Material for the task →
++++++

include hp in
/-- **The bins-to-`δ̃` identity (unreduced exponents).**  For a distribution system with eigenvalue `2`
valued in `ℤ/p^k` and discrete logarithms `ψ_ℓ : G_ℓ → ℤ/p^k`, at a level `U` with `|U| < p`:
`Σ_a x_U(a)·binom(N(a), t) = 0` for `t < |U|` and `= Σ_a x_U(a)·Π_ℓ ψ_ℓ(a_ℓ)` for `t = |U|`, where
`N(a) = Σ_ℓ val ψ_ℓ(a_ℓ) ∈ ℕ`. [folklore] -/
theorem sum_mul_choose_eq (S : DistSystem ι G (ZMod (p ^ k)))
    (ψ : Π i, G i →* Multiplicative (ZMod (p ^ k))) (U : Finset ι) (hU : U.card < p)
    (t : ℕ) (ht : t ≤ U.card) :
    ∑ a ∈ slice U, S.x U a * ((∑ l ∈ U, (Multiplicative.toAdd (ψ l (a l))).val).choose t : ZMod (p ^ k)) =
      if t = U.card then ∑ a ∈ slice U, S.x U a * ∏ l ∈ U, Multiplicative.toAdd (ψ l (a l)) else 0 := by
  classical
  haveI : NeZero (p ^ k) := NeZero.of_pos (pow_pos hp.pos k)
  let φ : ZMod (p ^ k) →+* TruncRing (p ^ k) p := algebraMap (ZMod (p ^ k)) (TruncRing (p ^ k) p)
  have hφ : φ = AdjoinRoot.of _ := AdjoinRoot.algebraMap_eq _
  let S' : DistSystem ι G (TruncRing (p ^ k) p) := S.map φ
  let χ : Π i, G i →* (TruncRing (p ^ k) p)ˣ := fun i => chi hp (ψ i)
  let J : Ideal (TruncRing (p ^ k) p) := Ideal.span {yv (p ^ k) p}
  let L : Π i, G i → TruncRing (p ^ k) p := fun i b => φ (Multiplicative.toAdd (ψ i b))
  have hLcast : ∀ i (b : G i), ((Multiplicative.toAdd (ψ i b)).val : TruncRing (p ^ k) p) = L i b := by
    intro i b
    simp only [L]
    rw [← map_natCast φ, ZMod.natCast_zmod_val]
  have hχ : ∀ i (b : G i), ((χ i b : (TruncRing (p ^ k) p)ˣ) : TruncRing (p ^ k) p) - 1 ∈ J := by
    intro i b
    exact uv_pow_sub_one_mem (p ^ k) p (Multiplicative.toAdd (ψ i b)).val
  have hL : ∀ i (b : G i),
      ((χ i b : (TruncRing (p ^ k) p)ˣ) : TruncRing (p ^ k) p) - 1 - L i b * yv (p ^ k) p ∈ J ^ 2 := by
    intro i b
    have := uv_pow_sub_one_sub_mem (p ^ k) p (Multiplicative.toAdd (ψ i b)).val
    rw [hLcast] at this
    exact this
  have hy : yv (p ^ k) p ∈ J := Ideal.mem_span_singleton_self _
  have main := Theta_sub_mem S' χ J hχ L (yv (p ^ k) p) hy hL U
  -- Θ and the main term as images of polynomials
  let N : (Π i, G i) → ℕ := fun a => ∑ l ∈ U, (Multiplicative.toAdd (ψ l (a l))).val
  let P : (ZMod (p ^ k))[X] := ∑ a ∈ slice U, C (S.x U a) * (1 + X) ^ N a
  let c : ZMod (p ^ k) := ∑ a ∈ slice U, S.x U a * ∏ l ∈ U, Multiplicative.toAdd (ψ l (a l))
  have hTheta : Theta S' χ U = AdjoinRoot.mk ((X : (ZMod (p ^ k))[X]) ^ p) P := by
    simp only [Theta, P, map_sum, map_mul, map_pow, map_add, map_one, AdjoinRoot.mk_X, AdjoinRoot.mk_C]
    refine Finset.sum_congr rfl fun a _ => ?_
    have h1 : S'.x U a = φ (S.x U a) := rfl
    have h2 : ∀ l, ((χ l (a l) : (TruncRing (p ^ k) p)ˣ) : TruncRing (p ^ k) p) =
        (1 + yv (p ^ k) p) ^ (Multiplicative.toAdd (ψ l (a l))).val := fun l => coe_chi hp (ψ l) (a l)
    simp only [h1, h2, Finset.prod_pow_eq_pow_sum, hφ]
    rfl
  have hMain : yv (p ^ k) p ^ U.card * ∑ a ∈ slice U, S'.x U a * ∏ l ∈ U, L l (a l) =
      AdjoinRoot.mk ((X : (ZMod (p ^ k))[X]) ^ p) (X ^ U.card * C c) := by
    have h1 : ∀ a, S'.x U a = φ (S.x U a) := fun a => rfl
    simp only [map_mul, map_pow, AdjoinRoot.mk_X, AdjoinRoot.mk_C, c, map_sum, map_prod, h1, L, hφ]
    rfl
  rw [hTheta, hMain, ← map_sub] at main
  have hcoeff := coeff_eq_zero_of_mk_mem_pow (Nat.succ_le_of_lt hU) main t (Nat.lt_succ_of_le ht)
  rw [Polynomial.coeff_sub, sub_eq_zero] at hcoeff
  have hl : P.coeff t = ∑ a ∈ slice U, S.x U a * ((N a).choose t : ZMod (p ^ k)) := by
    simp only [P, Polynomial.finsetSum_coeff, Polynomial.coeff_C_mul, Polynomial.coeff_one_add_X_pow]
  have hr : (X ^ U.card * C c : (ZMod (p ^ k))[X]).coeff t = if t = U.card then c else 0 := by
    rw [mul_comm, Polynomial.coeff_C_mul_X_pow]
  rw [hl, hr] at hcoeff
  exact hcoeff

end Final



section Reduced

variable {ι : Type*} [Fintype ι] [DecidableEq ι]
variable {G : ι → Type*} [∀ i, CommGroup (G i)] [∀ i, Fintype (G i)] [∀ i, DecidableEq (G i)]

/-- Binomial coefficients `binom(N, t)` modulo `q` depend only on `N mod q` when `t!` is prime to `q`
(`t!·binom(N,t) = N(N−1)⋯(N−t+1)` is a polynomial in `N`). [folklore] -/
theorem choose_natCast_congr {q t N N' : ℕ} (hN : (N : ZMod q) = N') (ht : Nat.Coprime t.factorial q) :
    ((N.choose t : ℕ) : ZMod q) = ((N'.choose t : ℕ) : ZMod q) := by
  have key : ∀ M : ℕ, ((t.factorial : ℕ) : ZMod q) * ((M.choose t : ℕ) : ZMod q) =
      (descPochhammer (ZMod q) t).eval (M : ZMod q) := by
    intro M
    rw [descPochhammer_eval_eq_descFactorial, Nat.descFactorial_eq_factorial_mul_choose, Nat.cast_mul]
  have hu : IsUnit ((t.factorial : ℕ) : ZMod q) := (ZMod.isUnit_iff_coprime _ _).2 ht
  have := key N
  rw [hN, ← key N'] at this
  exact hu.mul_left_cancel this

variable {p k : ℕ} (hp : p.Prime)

++++++

What is being asked → The assignment is to restate, word for word, each line from the one containing "have := key N" through the final line of the material above.

Answer space →
  have := key N
  rw [hN, ← key N'] at this
  exact hu.mul_left_cancel this

variable {p k : ℕ} (hp : p.Prime)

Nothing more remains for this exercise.